Home-based 3D printing is getting pretty unremarkable. Sure, printers aren’t as ubiquitous as, say, PCs. But you wouldn’t be any more surprised if your neighbor had a 3D printer than if you found out they had a drill press. In fact, sometimes the real value of 3D printing something isn’t to make a working part, but to make up something that helps you create other things using methods other than printing. That’s exactly what [iqless] does when he uses his printer to make some jigs to help him easily build shelves. (Video, embedded below.)
The issue is making dowel joints for the shelve’s feet. Sure, you could just drill a piece of scrap wood as a template, but with a 3D printer you can do better.

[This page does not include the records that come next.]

/-!
# TatePhantomLift — «a minimal counterexample to the extension crux EXT is a FINITE PHANTOM TWIST; enlarge the layer to kill it
# and re-enter rigidity one floor up» (decomp-langlands · lens 4 «minimal-counterexample / extremal reduction» · generation 26)

TARGET (node-local, restated VERBATIM from generation 25, sha12 `330085e4f017`; its child-route birth is frozen under the cell's ROUTE
FREEZE of 2026-08-31): **EXT** = `PerfectLayerClifford.PerfectLayerExtension`, the DECIDING crux (rank 2) of the g25 node
`RPERF ⟸ EXT ∧ RIGID ∧ FINTYPE ∧ RED°` under `GaloisHullLift.PerfectHullDescent` (stmt-Langlands-28225).  EXT says: along a finite
Galois layer `L/K` WITHOUT cyclic sub-layers of prime degree, an IRREDUCIBLE semisimple `ℓ`-adic RELATIVE AVATAR `r : Γ_L → GL_n(ℚ̄_ℓ)`
of an L-algebraic cuspidal `π` of `GL_n/K` (Frobenius polynomials of `r` at almost all `w ∣ v` = the `f(w|v)`-th power Satake
polynomial of `π_v`) is the restriction of some semisimple `ρ₀ : Γ_K → GL_n(ℚ̄_ℓ)` carrying the same relative avatar.

THE EXTREMAL REDUCTION.  Suppose EXT fails for `(π, L/K, r)`.  (1) The hypothesis of EXT is `Gal(L/K)`-INVARIANT, so by
Chebotarev + Brauer–Nesbitt over `L` (tree `FramedGaloisRep.nonempty_equiv_outerConj`, PROVED) `r^τ ≅ r` for every `τ ∈ Γ_K`
(`relAvatar_invariant`, 0 sorry).  (2) TATE'S THEOREM `H²(Γ_K, ℚ/ℤ) = 0` (Serre 1977, Thm 4; Patrikis arXiv:1207.6724 Thm 1.0.16 /
Prop 1.0.18 = Conrad's lifting Prop 5.3) + Clifford: an invariant irreducible `r` ALWAYS extends to `Γ_K` UP TO A TWIST ON `Γ_L` —
`ρ₁|Γ_L = r ⊗ c` for a continuous character `c` of `Γ_L` (piece **TP**, print, NOT S-implied, excess support).  So the minimal
counterexample is a PHANTOM TWIST `c`.  (3) `det`: `cⁿ = (det ρ₁ · Ψ₀⁻¹)|Γ_L` where `Ψ₀` is an extension of `det r` to `Γ_K`
(piece **W1** = EXT for `GL₁`, S-implied, the `n = 1` Hecke-character avatar — closed modulo print).  (4) ℓ-adic characters of
`Γ_K` are divisible modulo torsion (piece **DIV**, elementary; rung `ℓ ≠ 2 ∧ ℓ ∤ n` PROVED here from the tree's `PadicCharacterNthRoot`):
re-twisting `ρ₁` by `ψ⁻¹` with `ψⁿ ≡ det ρ₁ · Ψ₀⁻¹ (mod torsion)` makes `c` of FINITE ORDER.  (5) A finite-order character of `Γ_L`
dies on `Γ_{L'}` for a finite Galois `L'/K ⊇ L` with `Gal(L'/L)` abelian (piece **LAY**, elementary Galois theory).  Transport along the
tower (`exists_absGaloisRestrict_absGaloisRestrict_eq_conj`, PROVED) gives an IRREDUCIBLE `ρ₁'` over `K` with `ρ₁'|Γ_{L'}` CONJUGATE to
`r|Γ_{L'}` — a candidate one floor up.  (5½) If some twist of `ρ₁'` by a character of `Γ_K` restricts to a conjugate of `r` on `Γ_L` (a FAKE
phantom), that twist, re-framed, extends `r` on the nose and EXT holds with no further input (kernel, PROVED); so the extremal phantom is
GENUINE, and genuineness travels into the residual as a hypothesis.  (6) If the enlarged layer `L'/K` again has no cyclic-prime sub-layer and `r|Γ_{L'}`
stays irreducible, the EXISTING sibling crux **RIGID** (g25 rank 3, restated verbatim) applied to `(π, L'/K, r|Γ_{L'}, ρ₁')` returns a
compatible `ρ` over `K`, whose restriction to `Γ_L` is the relative avatar EXT wants (g25 L1).  (7) Otherwise we are in the
IMPRIMITIVE cell — `L'/K` acquired a cyclic-prime sub-layer (solvable peel from the top: BCE 27863 / CPD 27860 / induction on `[L':K]`)
or `r|Γ_{L'}` became reducible (`r` is induced from an intermediate layer: the self-twisted branch RSELF 28226 / FINTYPE) — which is
the DECLARED RESIDUAL **ELCR**, strictly weaker than EXT.

NET EFFECT on the programme: the Schur-multiplier crux EXT is ELIMINATED in favour of RIGID (already an item of the g25 plan) plus a
residual living in the solvable/induced regime the parent routes own:  RPERF ⟸ RIGID ∧ ELCR ∧ FINTYPE ∧ RED° ∧ W1 ∧ [TP, DIV, LAY]
(`closes_host`, 0 sorry).  This supersedes the critic's suggested coprime leaf `gcd(n,[L:K]) = 1` (a3 on row 317): the phantom-twist
normal form covers every `n`.

PIECES (6; every binder of `closes` is consumed):
* TP    `TateTwistedExtension`          support · PRINT [Tate; Conrad Prop 5.3; Patrikis 1207.6724 Prop 1.0.18; Clifford] · NOT S-implied · EXCESS
* W1    `LayerDeterminantDescent`       support · S-implied · EXT-implied (`w1_of_ext`) · GL₁ avatar of a Hecke character, closed mod print
* DIV   `AdicRootModTorsion`            support · elementary ℓ-adic analysis · NOT S-implied · EXCESS · rung `div_rung` (ℓ ≠ 2, ℓ ∤ N) PROVED
* LAY   `FiniteCharacterSplitting`      support · elementary Galois theory · NOT S-implied · EXCESS
* RIGID `PerfectLayerRigidity`          crux · g25 rank 3 RESTATED VERBATIM (sha12 `6f5d782b2b84`) · S-implied · LATERAL (sibling of EXT)
* ELCR  `ImprimitiveEnlargementDescent` DECLARED RESIDUAL · S-implied · EXT-implied (`elcr_of_ext`) · GENUINE phantoms in the imprimitive cell only

KERNEL `ext_of_pieces` / `closes` (0 sorry) · exactness `w1_of_ext`, `elcr_of_ext`, `ext_iff_pieces : TP → DIV → LAY → RIGID → (EXT ↔ W1 ∧ ELCR)` · S-implied: `ext_of_langlands`, `rigid_of_langlands`,
`w1_of_langlands`, `elcr_of_langlands` · flattened host corollary `closes_host : RIGID → FINTYPE → RED° → TP → W1 → DIV → LAY → ELCR →
GaloisHullLift.PerfectHullDescent` BY NAME and the chain `closes_parent` / `closes_grandparent` through the tree's inlined `closes` theorems.
-/

set_option linter.dupNamespace false
set_option linter.unusedVariables false
set_option linter.style.longLine false

namespace Summit.Langlands.Langlands.Theorems.TatePhantomLift

/-- Pointwise inverse of a continuous `ℓ`-adic character (specialisation, to `(PadicAlgCl ℓ)ˣ`-valued characters, of the tree's
`ContinuousMonoidHom.inv_apply'` of `Literature/NumberTheory/GaloisRepresentations/PstWeilDeligneCharacterTwists.lean`, whose module has no
farm olean on 2026-08-31 and therefore cannot be imported here; `rfl`). [folklore] -/
theorem padicChar_inv_apply {G : Type*} [Monoid G] [TopologicalSpace G] {ℓ : ℕ} [Fact ℓ.Prime]
    (f : G →ₜ* (PadicAlgCl ℓ)ˣ) (x : G) : f⁻¹ x = (f x)⁻¹ := rfl

open scoped BigOperators Topology Manifold Classical MeasureTheory ProbabilityTheory Matrix InnerProductSpace ComplexConjugate ContinuousMap
open Filter Set Function TopologicalSpace MeasureTheory
open Literature.NumberTheory.GaloisRepresentations Literature.NumberTheory.Automorphic
open IsDedekindDomain
open Summit.Langlands.Langlands.Theses
open Summit.Langlands.Langlands.Theses.GaloisHullLift
open scoped NumberField Polynomial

Using OpenSCAD, it is possible to create a parameterized jig that fits exactly the job at hand.
There are several advantages to this approach. First, you can iterate on the design without having to rebuild a new jig. Of course, if a jig gets worn or broken, you can simply print another one. Finally, because the script is parameterized, it is easy to create a new jig for similar circumstances that have different dimensions.
If you have done a lot of OpenSCAD, you probably won’t see much new here, but if you haven’t created parameterized scripts, the video can show you how easy that can be.
We’ve looked at woodworking gadgets from 3D printers before. Or you can — sort of — print in plywood, if you like.
24 thoughts on “OpenSCAD Prints Woodworking Aid”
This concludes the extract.